The biomarker distributions for all of the studied units are those expected for marine organic matter deposited in a clastic-dominated environment. The extracts are characterized by a smooth n-alkane profile, with low abundance of C20+ members, typical for marine derived organic matter. Pristane/phytane ratios range from 0.97 to 1.72, indicating dysoxic conditions during deposition. Smooth C31-C35 homohopane profiles, Ts/Tm ratios (typically above 1.0), and a higher concentration of diasteranes relative to regular steranes all appear to indicate the clay-bearing character of these rocks. The predominance of C30 hopane over C29 regular sterane is interpreted to reflect a primary microbial input and extensive reworking of the organic matter.

Optical (reflectance, fluorescence) and geochemical (Tmax, biomarker data) thermal maturity parameters indicate that the Trenton and Blue Mountain strata are within the zone of prolific oil generation throughout the whole area of study.
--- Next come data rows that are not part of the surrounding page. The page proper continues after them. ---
/-- D2 — the commutant of the `ℚ`-points of the lifted Hodge group preserves `F¹_KS` (Zariski density
of `G~(ℚ)` in the connected reductive `G~`; `J = f₁f₂ ∈ G~(ℝ)`, `F¹_KS = ker(L_J + i)`).
[cite: vanGeemen2000KugaSatakeHC, Lemma 5.5 and Prop. 5.7] -/
def CommutantPreserves : Prop :=
  ∀ (T : Type) [AddCommGroup T] [Module ℚ T] [Module.Finite ℚ T] [HodgeTensorFacts.{0, 0}] (H : HodgeStructure T 2) (P : H.Polarization), H.F 3 = ⊥ → H.hodgeNumber 2 0 = 1 → (∀ t : T, HodgeStructure.ofRat t ∈ H.F 1 → t = 0) → ∀ b : Module.End ℚ (CliffordAlgebra (LinearMap.BilinMap.toQuadraticMap P.form)), (∀ (g : CliffordAlgebra (LinearMap.BilinMap.toQuadraticMap P.form)) (γ : T ≃ₗ[ℚ] T), IsUnit g → g ∈ CliffordAlgebra.evenOdd (LinearMap.BilinMap.toQuadraticMap P.form) 0 → (∀ t : T, g * CliffordAlgebra.ι (LinearMap.BilinMap.toQuadraticMap P.form) t = CliffordAlgebra.ι (LinearMap.BilinMap.toQuadraticMap P.form) (γ t) * g) → γ ∈ H.hodgeGroup → b ∘ₗ LinearMap.mulLeft ℚ g = LinearMap.mulLeft ℚ g ∘ₗ b) → (Submodule.map ((CliffordAlgebra.ι (LinearMap.BilinMap.toQuadraticMap P.form)).baseChange ℂ) (H.piece 2 0) * ⊤).map (b.baseChange ℂ) ≤ (Submodule.map ((CliffordAlgebra.ι (LinearMap.BilinMap.toQuadraticMap P.form)).baseChange ℂ) (H.piece 2 0) * ⊤)

/-- D3 — INVARIANT THEORY (the heart): a `G~(ℚ)`-equivariant `μ : T → End C` lies in the span of the
one-sided generators `L_{ι(e t)} ∘ b'`, `e ∈ End_Hdg(T)`, `b'` in the commutant of `G~(ℚ)` (Zarhin's
Hodge group, density, slot count over `ℚ̄` — RM: `η_S`; CM: `p_k` —, Galois descent).
[cite: Zarhin1983HodgeGroupsK3, Thm. 2.2.1 and 2.3.1] [cite: VanGeemen2008RM, §5–6] -/
def InvariantTheory : Prop :=
  ∀ (T : Type) [AddCommGroup T] [Module ℚ T] [Module.Finite ℚ T] [HodgeTensorFacts.{0, 0}] (H : HodgeStructure T 2) (P : H.Polarization), H.F 3 = ⊥ → H.hodgeNumber 2 0 = 1 → (∀ t : T, HodgeStructure.ofRat t ∈ H.F 1 → t = 0) → ∀ μ : T →ₗ[ℚ] Module.End ℚ (CliffordAlgebra (LinearMap.BilinMap.toQuadraticMap P.form)), (∀ (g : CliffordAlgebra (LinearMap.BilinMap.toQuadraticMap P.form)) (γ : T ≃ₗ[ℚ] T), IsUnit g → g ∈ CliffordAlgebra.evenOdd (LinearMap.BilinMap.toQuadraticMap P.form) 0 → (∀ t : T, g * CliffordAlgebra.ι (LinearMap.BilinMap.toQuadraticMap P.form) t = CliffordAlgebra.ι (LinearMap.BilinMap.toQuadraticMap P.form) (γ t) * g) → γ ∈ H.hodgeGroup → ∀ t : T, μ (γ t) ∘ₗ LinearMap.mulLeft ℚ g = LinearMap.mulLeft ℚ g ∘ₗ μ t) → μ ∈ Submodule.span ℚ {ν : T →ₗ[ℚ] Module.End ℚ (CliffordAlgebra (LinearMap.BilinMap.toQuadraticMap P.form)) | ∃ (e : H.Hom H) (b' : Module.End ℚ (CliffordAlgebra (LinearMap.BilinMap.toQuadraticMap P.form))), (∀ (g : CliffordAlgebra (LinearMap.BilinMap.toQuadraticMap P.form)) (γ : T ≃ₗ[ℚ] T), IsUnit g → g ∈ CliffordAlgebra.evenOdd (LinearMap.BilinMap.toQuadraticMap P.form) 0 → (∀ t : T, g * CliffordAlgebra.ι (LinearMap.BilinMap.toQuadraticMap P.form) t = CliffordAlgebra.ι (LinearMap.BilinMap.toQuadraticMap P.form) (γ t) * g) → γ ∈ H.hodgeGroup → b' ∘ₗ LinearMap.mulLeft ℚ g = LinearMap.mulLeft ℚ g ∘ₗ b') ∧ ∀ t, ν t = LinearMap.mulLeft ℚ ((CliffordAlgebra.ι (LinearMap.BilinMap.toQuadraticMap P.form)) (e.toLinearMap t)) ∘ₗ b'}

/-! ### The stubs (the only `sorry`s of the file) -/

/-- STUB A1 (size L). [cite: VanGeemen2008RM, §5–6] -/
theorem stub_absorption_real : AbsorptionReal := by
  sorry

/-- STUB A2 (size L). [cite: vanGeemen2000KugaSatakeHC, §6] -/
theorem stub_absorption_cm : AbsorptionCM := by
  sorry

/-- STUB D1 (size M/L). [cite: vanGeemen2000KugaSatakeHC, Prop. 6.3] -/
theorem stub_hodgeMaps_equivariant : HodgeMapsEquivariant := by
  sorry

/-- STUB D2 (size M). [cite: vanGeemen2000KugaSatakeHC, Lemma 5.5 and Prop. 5.7] -/
theorem stub_commutant_preserves : CommutantPreserves := by
  sorry

/-- STUB D3 (size L, hardest). [cite: Zarhin1983HodgeGroupsK3, Thm. 2.2.1 and 2.3.1] -/
theorem stub_invariant_theory : InvariantTheory := by
  sorry

/-! ### Sorry-free compositions (all conclude verbatim statements) -/

/-- The glue: `TwistGeneration → TwistAbsorption → Saturation`, all three spelled out verbatim
(identical proof to the Theorems candidate `saturation_of_twistGeneration_of_twistAbsorption`): span
induction, right-composition operator `Ψ_{b'} = compRight ℚ (lcomp ℚ C b')`, closure of `𝔅` under
composition. [cite: vanGeemen2000KugaSatakeHC, Prop. 6.3 and Lemma 6.5] -/
theorem saturation_of_generation_of_absorption :
    (∀ (T : Type) [AddCommGroup T] [Module ℚ T] [Module.Finite ℚ T] (H : HodgeStructure T 2) (P : H.Polarization), H.F 3 = ⊥ → H.hodgeNumber 2 0 = 1 → (∀ t : T, HodgeStructure.ofRat t ∈ H.F 1 → t = 0) → ∀ μ : T →ₗ[ℚ] Module.End ℚ (CliffordAlgebra (LinearMap.BilinMap.toQuadraticMap P.form)), (∀ w ∈ H.F 1, let g := HodgeStructure.homBaseChange _ _ (μ.baseChange ℂ w); (Submodule.map ((CliffordAlgebra.ι (LinearMap.BilinMap.toQuadraticMap P.form)).baseChange ℂ) (H.piece 2 0) * ⊤).map g ≤ (Submodule.map ((CliffordAlgebra.ι (LinearMap.BilinMap.toQuadraticMap P.form)).baseChange ℂ) (H.piece 2 0) * ⊤) ∧ (w ∈ H.piece 2 0 → LinearMap.range g ≤ (Submodule.map ((CliffordAlgebra.ι (LinearMap.BilinMap.toQuadraticMap P.form)).baseChange ℂ) (H.piece 2 0) * ⊤) ∧ (Submodule.map ((CliffordAlgebra.ι (LinearMap.BilinMap.toQuadraticMap P.form)).baseChange ℂ) (H.piece 2 0) * ⊤).map g = ⊥)) → μ ∈ Submodule.span ℚ {ν : T →ₗ[ℚ] Module.End ℚ (CliffordAlgebra (LinearMap.BilinMap.toQuadraticMap P.form)) | ∃ (e : H.Hom H) (b' : Module.End ℚ (CliffordAlgebra (LinearMap.BilinMap.toQuadraticMap P.form))), (Submodule.map ((CliffordAlgebra.ι (LinearMap.BilinMap.toQuadraticMap P.form)).baseChange ℂ) (H.piece 2 0) * ⊤).map (b'.baseChange ℂ) ≤ (Submodule.map ((CliffordAlgebra.ι (LinearMap.BilinMap.toQuadraticMap P.form)).baseChange ℂ) (H.piece 2 0) * ⊤) ∧ ∀ t, ν t = LinearMap.mulLeft ℚ ((CliffordAlgebra.ι (LinearMap.BilinMap.toQuadraticMap P.form)) (e.toLinearMap t)) ∘ₗ b'}) →
    (∀ (T : Type) [AddCommGroup T] [Module ℚ T] [Module.Finite ℚ T] (H : HodgeStructure T 2) (P : H.Polarization), H.F 3 = ⊥ → H.hodgeNumber 2 0 = 1 → (∀ t : T, HodgeStructure.ofRat t ∈ H.F 1 → t = 0) → ∀ e : H.Hom H, (LinearMap.mul ℚ (CliffordAlgebra (LinearMap.BilinMap.toQuadraticMap P.form))).comp ((CliffordAlgebra.ι (LinearMap.BilinMap.toQuadraticMap P.form)).comp e.toLinearMap) ∈ Submodule.span ℚ {ν : T →ₗ[ℚ] Module.End ℚ (CliffordAlgebra (LinearMap.BilinMap.toQuadraticMap P.form)) | ∃ b b' : Module.End ℚ (CliffordAlgebra (LinearMap.BilinMap.toQuadraticMap P.form)), (Submodule.map ((CliffordAlgebra.ι (LinearMap.BilinMap.toQuadraticMap P.form)).baseChange ℂ) (H.piece 2 0) * ⊤).map (b.baseChange ℂ) ≤ (Submodule.map ((CliffordAlgebra.ι (LinearMap.BilinMap.toQuadraticMap P.form)).baseChange ℂ) (H.piece 2 0) * ⊤) ∧ (Submodule.map ((CliffordAlgebra.ι (LinearMap.BilinMap.toQuadraticMap P.form)).baseChange ℂ) (H.piece 2 0) * ⊤).map (b'.baseChange ℂ) ≤ (Submodule.map ((CliffordAlgebra.ι (LinearMap.BilinMap.toQuadraticMap P.form)).baseChange ℂ) (H.piece 2 0) * ⊤) ∧ ∀ t, ν t = b ∘ₗ LinearMap.mulLeft ℚ ((CliffordAlgebra.ι (LinearMap.BilinMap.toQuadraticMap P.form)) t) ∘ₗ b'}) →
    (∀ (T : Type) [AddCommGroup T] [Module ℚ T] [Module.Finite ℚ T] (H : HodgeStructure T 2) (P : H.Polarization), H.F 3 = ⊥ → H.hodgeNumber 2 0 = 1 → (∀ t : T, HodgeStructure.ofRat t ∈ H.F 1 → t = 0) → ∀ μ : T →ₗ[ℚ] Module.End ℚ (CliffordAlgebra (LinearMap.BilinMap.toQuadraticMap P.form)), (∀ w ∈ H.F 1, let g := HodgeStructure.homBaseChange _ _ (μ.baseChange ℂ w); (Submodule.map ((CliffordAlgebra.ι (LinearMap.BilinMap.toQuadraticMap P.form)).baseChange ℂ) (H.piece 2 0) * ⊤).map g ≤ (Submodule.map ((CliffordAlgebra.ι (LinearMap.BilinMap.toQuadraticMap P.form)).baseChange ℂ) (H.piece 2 0) * ⊤) ∧ (w ∈ H.piece 2 0 → LinearMap.range g ≤ (Submodule.map ((CliffordAlgebra.ι (LinearMap.BilinMap.toQuadraticMap P.form)).baseChange ℂ) (H.piece 2 0) * ⊤) ∧ (Submodule.map ((CliffordAlgebra.ι (LinearMap.BilinMap.toQuadraticMap P.form)).baseChange ℂ) (H.piece 2 0) * ⊤).map g = ⊥)) → μ ∈ Submodule.span ℚ {ν : T →ₗ[ℚ] Module.End ℚ (CliffordAlgebra (LinearMap.BilinMap.toQuadraticMap P.form)) | ∃ b b' : Module.End ℚ (CliffordAlgebra (LinearMap.BilinMap.toQuadraticMap P.form)), (Submodule.map ((CliffordAlgebra.ι (LinearMap.BilinMap.toQuadraticMap P.form)).baseChange ℂ) (H.piece 2 0) * ⊤).map (b.baseChange ℂ) ≤ (Submodule.map ((CliffordAlgebra.ι (LinearMap.BilinMap.toQuadraticMap P.form)).baseChange ℂ) (H.piece 2 0) * ⊤) ∧ (Submodule.map ((CliffordAlgebra.ι (LinearMap.BilinMap.toQuadraticMap P.form)).baseChange ℂ) (H.piece 2 0) * ⊤).map (b'.baseChange ℂ) ≤ (Submodule.map ((CliffordAlgebra.ι (LinearMap.BilinMap.toQuadraticMap P.form)).baseChange ℂ) (H.piece 2 0) * ⊤) ∧ ∀ t, ν t = b ∘ₗ LinearMap.mulLeft ℚ ((CliffordAlgebra.ι (LinearMap.BilinMap.toQuadraticMap P.form)) t) ∘ₗ b'}) := by
  intro hGen hAbs T _ _ _ H P hF3 h20 hirr μ hμ
  have h₁ := hGen T H P hF3 h20 hirr μ hμ
  refine (Submodule.span_le.mpr ?_) h₁
  rintro ν ⟨e, b', hb', hν⟩
  -- the twisted embedding `κ ∘ e` lies in `N`
  have h₂ := hAbs T H P hF3 h20 hirr e
  -- the right-composition operator `Ψ ν := (t ↦ ν t ∘ b')`
  let Ψ : (T →ₗ[ℚ] Module.End ℚ (CliffordAlgebra (LinearMap.BilinMap.toQuadraticMap P.form))) →ₗ[ℚ]
      (T →ₗ[ℚ] Module.End ℚ (CliffordAlgebra (LinearMap.BilinMap.toQuadraticMap P.form))) :=
    LinearMap.compRight ℚ (LinearMap.lcomp ℚ _ b')
  have hνΨ : ν = Ψ ((LinearMap.mul ℚ (CliffordAlgebra (LinearMap.BilinMap.toQuadraticMap P.form))).comp
      ((CliffordAlgebra.ι (LinearMap.BilinMap.toQuadraticMap P.form)).comp e.toLinearMap)) := by
    apply LinearMap.ext
    intro t
    rw [hν t]
    apply LinearMap.ext
    intro x
    simp [Ψ]
  -- `N` is `Ψ`-stable: `𝔅` is closed under composition
  have hstable : Submodule.map Ψ (Submodule.span ℚ {ν : T →ₗ[ℚ] Module.End ℚ (CliffordAlgebra (LinearMap.BilinMap.toQuadraticMap P.form)) | ∃ b b' : Module.End ℚ (CliffordAlgebra (LinearMap.BilinMap.toQuadraticMap P.form)), (Submodule.map ((CliffordAlgebra.ι (LinearMap.BilinMap.toQuadraticMap P.form)).baseChange ℂ) (H.piece 2 0) * ⊤).map (b.baseChange ℂ) ≤ (Submodule.map ((CliffordAlgebra.ι (LinearMap.BilinMap.toQuadraticMap P.form)).baseChange ℂ) (H.piece 2 0) * ⊤) ∧ (Submodule.map ((CliffordAlgebra.ι (LinearMap.BilinMap.toQuadraticMap P.form)).baseChange ℂ) (H.piece 2 0) * ⊤).map (b'.baseChange ℂ) ≤ (Submodule.map ((CliffordAlgebra.ι (LinearMap.BilinMap.toQuadraticMap P.form)).baseChange ℂ) (H.piece 2 0) * ⊤) ∧ ∀ t, ν t = b ∘ₗ LinearMap.mulLeft ℚ ((CliffordAlgebra.ι (LinearMap.BilinMap.toQuadraticMap P.form)) t) ∘ₗ b'}) ≤
      Submodule.span ℚ {ν : T →ₗ[ℚ] Module.End ℚ (CliffordAlgebra (LinearMap.BilinMap.toQuadraticMap P.form)) | ∃ b b' : Module.End ℚ (CliffordAlgebra (LinearMap.BilinMap.toQuadraticMap P.form)), (Submodule.map ((CliffordAlgebra.ι (LinearMap.BilinMap.toQuadraticMap P.form)).baseChange ℂ) (H.piece 2 0) * ⊤).map (b.baseChange ℂ) ≤ (Submodule.map ((CliffordAlgebra.ι (LinearMap.BilinMap.toQuadraticMap P.form)).baseChange ℂ) (H.piece 2 0) * ⊤) ∧ (Submodule.map ((CliffordAlgebra.ι (LinearMap.BilinMap.toQuadraticMap P.form)).baseChange ℂ) (H.piece 2 0) * ⊤).map (b'.baseChange ℂ) ≤ (Submodule.map ((CliffordAlgebra.ι (LinearMap.BilinMap.toQuadraticMap P.form)).baseChange ℂ) (H.piece 2 0) * ⊤) ∧ ∀ t, ν t = b ∘ₗ LinearMap.mulLeft ℚ ((CliffordAlgebra.ι (LinearMap.BilinMap.toQuadraticMap P.form)) t) ∘ₗ b'} := by
    rw [Submodule.map_span, Submodule.span_le]
    rintro _ ⟨ν', ⟨b, b'', hb, hb'', hν'⟩, rfl⟩
    refine Submodule.subset_span ⟨b, b'' ∘ₗ b', hb, ?_, ?_⟩
    · rw [LinearMap.baseChange_comp, Submodule.map_comp]
      exact (Submodule.map_mono hb').trans hb''
    · intro t
      apply LinearMap.ext
      intro x
      simp [Ψ, hν' t]
  rw [hνΨ]
  exact hstable (Submodule.mem_map_of_mem h₂)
The Collingwood shales are mature with respect to petroleum generation in the eastern part (Toronto area) and only marginally mature in the northern part (Georgian Bay area) of the study area. In general, the biomarker composition of the extracts from all examined units is compatible with that of the oils found in the Trenton reservoirs of southwestern Ontario; however, geochemical and geological evidence suggests that the organic-rich shaly laminae within the Trenton Group are the principal source of these oils.

Accumulation of organic carbon in the Ordovician sediments of southern Ontario is suggested to derive from low-energy, normal-marine environments grading from shallow-shelf into deep-shelf and open-basinal settings. The nutrient availability and, consequently, higher bioproductivity, more intense consumption of oxygen, and progressing anoxia, controlled by a low-latitude location, diminished water circulation, stratification of the water column, and a depressed pycnocline resulted in high preservation rates. The amorphous nature of kerogen reflects significant microbial interaction at the water/ sediment interface and within the sediments where reducing conditions must have periodically predominated.